With their increasing efficiency and usage, this original functionality is being extended in different directions. One of them is the ability to provide some kind of assurance for the correctness of the computations, most prominently in the form of certificates.
Whereas some SMT solvers can already provide certificates for a wide range of theories, the theory of (quantifier-free non-linear) real algebra poses a hard challenge, and a solution seems to be yet completely out of reach.
In this talk, we discussed why this problem is especially hard, and which directions could be considered to make some progress.

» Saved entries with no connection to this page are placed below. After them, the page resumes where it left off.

import Summits.Ventures.HSemireg.CensusG6Verdict
import Summits.Ventures.HSemireg.CensusG10
import Summits.Ventures.HSemireg.StructureLadderG2n
import Summits.Ventures.HSemireg.AmplificationChainSigmaGluable
import HarnessLib

/-!
# Venture HSemireg — § V-1 (g = 6) of the SIGNED verdict as ONE kernel conjunction: the certified negative on the deciding
# rows of the census of record ∧ what ONE seed on a member of a non-split sixfold cell WOULD give (door-agnostic and route (C))

HONEST FRAMING. Assembly leaf of a COMPUTATION cell (`pub-hsemireg`, Sunday typer seat p11 «assembly g = 2n», successor generation;
referees ref-3 ∕ ref-4). It WIRES, without restating, (i) the g = 6 census of record as kernel data and its certified negative
(`CensusG6Table.lean` ∕ `CensusG6Verdict.lean`: CENSUS (g = 6) v3.77 `5d64c8087faa95c9`, signed pin v3.75 `9ce5a28eeae1edae`;
three-outcome form on the DECIDING rows = «NO-in-families-tried», SEMIREG ∧ CLASS on a non-split component = 0, the 17
both-halves rows all SPLIT), (ii) the door-agnostic `g = 6` cell form of the amplification chain
(`weilSixfoldComponent_of_localVariationalHodgeFor_of_seedOn_member`, `ComponentCellsRouteC.lean`) and its route-(C) rank-door,
σ-door and gluable-σ-class specialisations, (ii′) the g = 10 census (`CensusG10.lean`) with the `N = 5` ladder reading, and (iii) the split reading at `N = 3` of the level-`N` ladder (`StructureLadderG2n.lean` §2) — into the g = 6 twin
of `g8_noInFamiliesTried_and_conditional`. NOTHING about any explicit variety is asserted: the census half is bookkeeping of a
transcribed table (no engine number recomputed), the conditional half is an implication whose antecedent — ONE seed of class `𝒪`
on a member of a non-split cell (3, d, δ) — is, by the census half, supplied by NO row of record. Named hypotheses BY NAME:
Deligne's reach (`weilFamilyReach_similar` for cells ∕ `weilFamilyReach_hyperbolic` for the split reading; REFEREED tree facts)
and a local variational Hodge statement for the object class, `LocalVariationalHodgeFor 𝒪` (for `𝒪 = rankObjClass C` it is the
venture's ASSUMPTION `PerfectComplexRankTransfer C`, F-1: of printed strength on paper via [BuchweitzFlenner2008HH] Prop. 6.4.4 +
[Pridham2024Semiregularity] Cor. 2.25 ∕ Rem. 2.27 ∕ [Perry2022] Prop. 8.1 — the kernel links it to none of them). 0 `sorry`, 0 `def`,
0 new named fact. NOTHING HERE SAYS THAT HC, HC_CM OR HC_AV IS PROVED OR REFUTED; «STRUCTURAL-NO» is not claimed either.

THE SIGNED WORDS (VERDICT-G6.md v1.0 `1651dcc7322662a2`, V-1): «FORM AT g = 6 … deciding rows = the NON-SPLIT components (3, K, a) …:
NO-in-families-tried. On every non-split g = 6 component of record, 0 objects pass CLASS-EXACTNESS … AND SEMIREGULARITY …;
candidates 0»; «YES as METHOD INSTANCES on split components; STRUCTURAL-NO NOT CLAIMED».
-/

open CategoryTheory AlgebraicGeometry
open Literature.AlgebraicGeometry Literature.AlgebraicGeometry.Motives Literature.AlgebraicGeometry.HodgeTheory
open Literature.AlgebraicGeometry.ModuliOfAbelianVarieties Literature.AlgebraicGeometry.Deligne1982
open Literature.AlgebraicGeometry.KTheory Literature.AlgebraicGeometry.VanGeemen1994
open Literature.AlgebraicTopology.SingularHomology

3.2 Symbolic Conflict Analysis in Pseudo-Boolean Solving
Albert Oliveras (UPC Barcelona Tech, ES)
License:
Creative Commons BY 4.0 International license © Albert Oliveras
Joint work of: Robert Nieuwenhuis, Albert Oliveras, Enric Rodríguez-Carbonell, Rui Zhao
In the last two decades, a lot of effort has been devoted to the development of satisfiability-checking tools for a variety of SAT-related problems. However, most of these tools lack optimization capabilities. That is, instead of finding any solution, one is sometimes interested in a solution that is best according to some criterion.
Pseudo-Boolean solvers can be used to deal with optimization by successively solving a series of problems that contain an additional pseudo-Boolean constraint expressing that a better solution is required. A key point for the success of this simple approach is that lemmas that are learned for one problem can be reused for subsequent ones.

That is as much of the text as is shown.